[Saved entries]
---------------
/-- **Moving a derivative off the test function**: for `C¹` periodic `η`,
`∫ e_n(x₀) ∂_{0,l}η = -(2πi n_l/L) ∫ e_n(x₀) η`. [folklore] -/
theorem integral_cellWave_mul_fderiv (hL : 0 < L) {η : Config (m + 1) → ℂ} (hη : ContDiff ℝ 1 η)
    (hper : ∀ (X : Config (m + 1)) (j : Fin (m + 1)) (l : Fin 3),
      η (X + Pi.single j (EuclideanSpace.single l L)) = η X) (l : Fin 3) :
    ∫ X in cellN (m + 1) L, cellWave L n (X 0) * fderiv ℝ η X (Pi.single 0 (EuclideanSpace.single l 1)) =
      -(2 * π * Complex.I * (n l) / L) * ∫ X in cellN (m + 1) L, cellWave L n (X 0) * η X := by
  -- the product `G = e_n(x₀) η`
  set w : Config (m + 1) → ℂ := fun X => cellWave L n (X 0) with hw
  have hwd : ContDiff ℝ 1 w :=
    ((contDiff_cellWave L n).of_le (mod_cast le_top)).comp (contDiff_apply ℝ Space 0)
  have hG : ContDiff ℝ 1 (fun X => w X * η X) := hwd.mul hη
  have hGper : ∀ (X : Config (m + 1)) (j : Fin (m + 1)) (l : Fin 3),
      w (X + Pi.single j (EuclideanSpace.single l L)) * η (X + Pi.single j (EuclideanSpace.single l L)) =
        w X * η X := by
    intro X j l'
    rw [hper]
    congr 1
    simp only [hw, Pi.add_apply]
    by_cases hj : j = 0
    · subst hj; rw [Pi.single_eq_same, cellWave_periodic hL.ne']
    · rw [Pi.single_eq_of_ne (Ne.symm hj), add_zero]
  have hIBP := integral_cellN_fderiv_eq_zero hL hG hGper 0 l
  -- product rule
  have hwderiv : ∀ X : Config (m + 1), fderiv ℝ w X (Pi.single 0 (EuclideanSpace.single l 1)) =
      (2 * π * Complex.I * (n l) / L) * cellWave L n (X 0) := by
    intro X
    have hc := ((contDiff_cellWave L n).differentiable (by simp) (X 0)).hasFDerivAt.comp X
      (hasFDerivAt_apply (𝕜 := ℝ) 0 X)
    rw [show w = cellWave L n ∘ (fun f : Config (m + 1) => f 0) from rfl, hc.fderiv,
      ContinuousLinearMap.comp_apply]
    show fderiv ℝ (cellWave L n) (X 0) ((Pi.single 0 (EuclideanSpace.single l (1 : ℝ)) : Config (m + 1)) 0) = _
    rw [Pi.single_eq_same, fderiv_cellWave_apply_single]
  have hprod : ∀ X : Config (m + 1), fderiv ℝ (fun X => w X * η X) X (Pi.single 0 (EuclideanSpace.single l 1)) =
      (2 * π * Complex.I * (n l) / L) * cellWave L n (X 0) * η X +
        cellWave L n (X 0) * fderiv ℝ η X (Pi.single 0 (EuclideanSpace.single l 1)) := by
    intro X
    have h := (((hwd.differentiable one_ne_zero) X).hasFDerivAt.mul
      ((hη.differentiable one_ne_zero) X).hasFDerivAt).fderiv
    show (fderiv ℝ (w * η) X) (Pi.single 0 (EuclideanSpace.single l 1)) = _
    rw [h, _root_.add_apply, smul_apply, smul_apply, hwderiv, smul_eq_mul, smul_eq_mul]
    simp only [hw]
    ring
  simp_rw [hprod] at hIBP
  have hi1 : Integrable (fun X => (2 * π * Complex.I * (n l) / L) * cellWave L n (X 0) * η X)
      (volume.restrict (cellN (m + 1) L)) := by
    refine integrableOn_cellN ?_ L
    exact (continuous_const.mul (hwd.continuous)).mul hη.continuous
  have hi2 : Integrable (fun X => cellWave L n (X 0) * fderiv ℝ η X (Pi.single 0 (EuclideanSpace.single l 1)))
      (volume.restrict (cellN (m + 1) L)) := by
    refine integrableOn_cellN ?_ L
    exact hwd.continuous.mul ((hη.continuous_fderiv one_ne_zero).clm_apply continuous_const)
  rw [integral_add hi1 hi2] at hIBP
  simp_rw [mul_assoc] at hIBP
  rw [integral_const_mul] at hIBP
  linear_combination hIBP

/-- The wave-number components `k_l = 2πn_l/L`. [folklore] -/
def kcomp (L : ℝ) (n : Fin 3 → ℤ) (l : Fin 3) : ℝ := 2 * π * (n l) / L

/-- `|k|² = 4π²|n|²/L²`. [folklore] -/
def ksq (L : ℝ) (n : Fin 3 → ℤ) : ℝ := 4 * π ^ 2 * nsq n / L ^ 2

/-- `Σ_l k_l² = |k|²`. [folklore] -/
theorem sum_kcomp_sq (L : ℝ) (n : Fin 3 → ℤ) : ∑ l, kcomp L n l ^ 2 = ksq L n := by
  unfold kcomp ksq nsq
  rw [Finset.mul_sum, Finset.sum_div]
  refine Finset.sum_congr rfl fun l _ => ?_
  ring

/-- `|n|² ≥ 1 > 0` for `n ≠ 0`. [folklore] -/
theorem nsq_pos (hn : n ≠ 0) : 0 < nsq n := by
  obtain ⟨j, hj⟩ := Function.ne_iff.1 hn
  have h1 : (1 : ℝ) ≤ (n j : ℝ) ^ 2 := by
    have : (1 : ℤ) ≤ n j ^ 2 := by nlinarith [Int.one_le_abs hj, sq_abs (n j)]
    exact_mod_cast this
  exact lt_of_lt_of_le one_pos (h1.trans (Finset.single_le_sum (f := fun j => (n j : ℝ) ^ 2)
    (fun i _ => sq_nonneg _) (Finset.mem_univ j)))

/-- `|k|² > 0` for `n ≠ 0`. [folklore] -/
theorem ksq_pos (hL : 0 < L) (hn : n ≠ 0) : 0 < ksq L n := by
  unfold ksq; have := nsq_pos hn; positivity

/-- `‖n‖∞² ≤ |n|₂²`. [folklore] -/
theorem norm_sq_le_nsq (n : Fin 3 → ℤ) : ‖(fun j => (n j : ℝ))‖ ^ 2 ≤ nsq n := by
  have h : ‖(fun j => (n j : ℝ))‖ ≤ Real.sqrt (nsq n) := by
    refine (pi_norm_le_iff_of_nonneg (Real.sqrt_nonneg _)).2 fun j => ?_
    rw [Real.norm_eq_abs, ← Real.sqrt_sq_eq_abs]
    exact Real.sqrt_le_sqrt (Finset.single_le_sum (f := fun j => (n j : ℝ) ^ 2)
      (fun i _ => sq_nonneg _) (Finset.mem_univ j))
  calc ‖(fun j => (n j : ℝ))‖ ^ 2 ≤ Real.sqrt (nsq n) ^ 2 := pow_le_pow_left₀ (norm_nonneg _) h 2
    _ = nsq n := Real.sq_sqrt (nsq_nonneg n)

/-- **The canonical (free) flow** `J_l(X) = -i (k_l/|k|²) L⁻³ e_n(x₀)` — potential flow of the free
charge `L⁻³e_n(x₀)` along `k̂`. [folklore] -/
def canonicalFlow (m : ℕ) (L : ℝ) (n : Fin 3 → ℤ) : Config (m + 1) → Fin 3 → ℂ := fun X l =>
  ((-(kcomp L n l / ksq L n / L ^ 3) : ℝ) : ℂ) * Complex.I * cellWave L n (X 0)

/-- **The canonical flow has weak `x₀`-divergence `L⁻³e_n(x₀)`.** [folklore] -/
theorem isFibreFlow_canonicalFlow (hL : 0 < L) (hn : n ≠ 0) :
    IsFibreFlow m L (fun X => (((L ^ 3)⁻¹ : ℝ) : ℂ) * cellWave L n (X 0)) (canonicalFlow m L n) := by
  intro η hη hper
  have hk := ksq_pos hL hn
  have hstep : ∀ l : Fin 3, ∫ X in cellN (m + 1) L,
      canonicalFlow m L n X l * fderiv ℝ η X (Pi.single 0 (EuclideanSpace.single l 1)) =
        (((kcomp L n l / ksq L n / L ^ 3) : ℝ) : ℂ) * Complex.I * (2 * π * Complex.I * (n l) / L) *
          ∫ X in cellN (m + 1) L, cellWave L n (X 0) * η X := by
    intro l
    unfold canonicalFlow
    simp_rw [mul_assoc]
    rw [integral_const_mul, integral_const_mul, integral_cellWave_mul_fderiv hL hη hper l]
    push_cast
    ring
  -- `Σ_l (k_l/|k|²L³) i (2πi n_l/L) = -L⁻³`
  have hsum : ∑ l : Fin 3, (((kcomp L n l / ksq L n / L ^ 3) : ℝ) : ℂ) * Complex.I *
      (2 * π * Complex.I * (n l) / L) = -((((L ^ 3)⁻¹ : ℝ)) : ℂ) := by
    have e : ∀ l : Fin 3, (((kcomp L n l / ksq L n / L ^ 3) : ℝ) : ℂ) * Complex.I *
        (2 * π * Complex.I * (n l) / L) = -((((kcomp L n l ^ 2 / ksq L n / L ^ 3) : ℝ)) : ℂ) := by
      intro l
      have hI : Complex.I * Complex.I = -1 := Complex.I_mul_I
      unfold kcomp
      push_cast
      linear_combination ((2 * π * (n l : ℂ) / L) / (ksq L n : ℂ) / (L : ℂ) ^ 3 * (2 * π * (n l : ℂ) / L)) * hI
    simp_rw [e]
    rw [Finset.sum_neg_distrib, ← Complex.ofReal_sum, ← Finset.sum_div, ← Finset.sum_div, sum_kcomp_sq,
      div_self hk.ne', one_div]
  rw [integral_finsetSum _ (fun l _ => ?_)]
  · simp_rw [hstep]
    rw [← Finset.sum_mul, hsum]
    simp_rw [mul_assoc]
    rw [MeasureTheory.integral_const_mul]
    ring
  · unfold canonicalFlow
    refine integrableOn_cellN ?_ L
    refine Continuous.mul ?_ ((hη.continuous_fderiv one_ne_zero).clm_apply continuous_const)
    exact continuous_const.mul ((continuous_cellWave L n).comp (continuous_apply 0))

/-- `Σ_l |J_l|² = L⁻⁶/|k|²` (constant). [folklore] -/
theorem sum_norm_sq_canonicalFlow (hL : 0 < L) (hn : n ≠ 0) (X : Config (m + 1)) :
    ∑ l : Fin 3, ‖canonicalFlow m L n X l‖ ^ 2 = (L ^ 3)⁻¹ ^ 2 / ksq L n := by
  have hk := ksq_pos hL hn
  have hl : ∀ l : Fin 3, ‖canonicalFlow m L n X l‖ ^ 2 = kcomp L n l ^ 2 * ((ksq L n)⁻¹ / L ^ 3) ^ 2 := by
    intro l
    unfold canonicalFlow
    rw [norm_mul, norm_mul, Complex.norm_I, norm_cellWave, mul_one, mul_one, Complex.norm_real,
      Real.norm_eq_abs, sq_abs]
    ring
  simp_rw [hl]
  rw [← Finset.sum_mul, sum_kcomp_sq]
  field_simp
---------------
● AIM OF THE TASK: In the data above, start at the line that has "hL hη hper l]", stop after the line that has "refine Continuous.mul ?_", and print every line in between exactly as it stands.

● ANSWER TO THIS EXERCISE:
    rw [integral_const_mul, integral_const_mul, integral_cellWave_mul_fderiv hL hη hper l]
    push_cast
    ring
  -- `Σ_l (k_l/|k|²L³) i (2πi n_l/L) = -L⁻³`
  have hsum : ∑ l : Fin 3, (((kcomp L n l / ksq L n / L ^ 3) : ℝ) : ℂ) * Complex.I *
      (2 * π * Complex.I * (n l) / L) = -((((L ^ 3)⁻¹ : ℝ)) : ℂ) := by
    have e : ∀ l : Fin 3, (((kcomp L n l / ksq L n / L ^ 3) : ℝ) : ℂ) * Complex.I *
        (2 * π * Complex.I * (n l) / L) = -((((kcomp L n l ^ 2 / ksq L n / L ^ 3) : ℝ)) : ℂ) := by
      intro l
      have hI : Complex.I * Complex.I = -1 := Complex.I_mul_I
      unfold kcomp
      push_cast
      linear_combination ((2 * π * (n l : ℂ) / L) / (ksq L n : ℂ) / (L : ℂ) ^ 3 * (2 * π * (n l : ℂ) / L)) * hI
    simp_rw [e]
    rw [Finset.sum_neg_distrib, ← Complex.ofReal_sum, ← Finset.sum_div, ← Finset.sum_div, sum_kcomp_sq,
      div_self hk.ne', one_div]
  rw [integral_finsetSum _ (fun l _ => ?_)]
  · simp_rw [hstep]
    rw [← Finset.sum_mul, hsum]
    simp_rw [mul_assoc]
    rw [MeasureTheory.integral_const_mul]
    ring
  · unfold canonicalFlow
    refine integrableOn_cellN ?_ L
    refine Continuous.mul ?_ ((hη.continuous_fderiv one_ne_zero).clm_apply continuous_const)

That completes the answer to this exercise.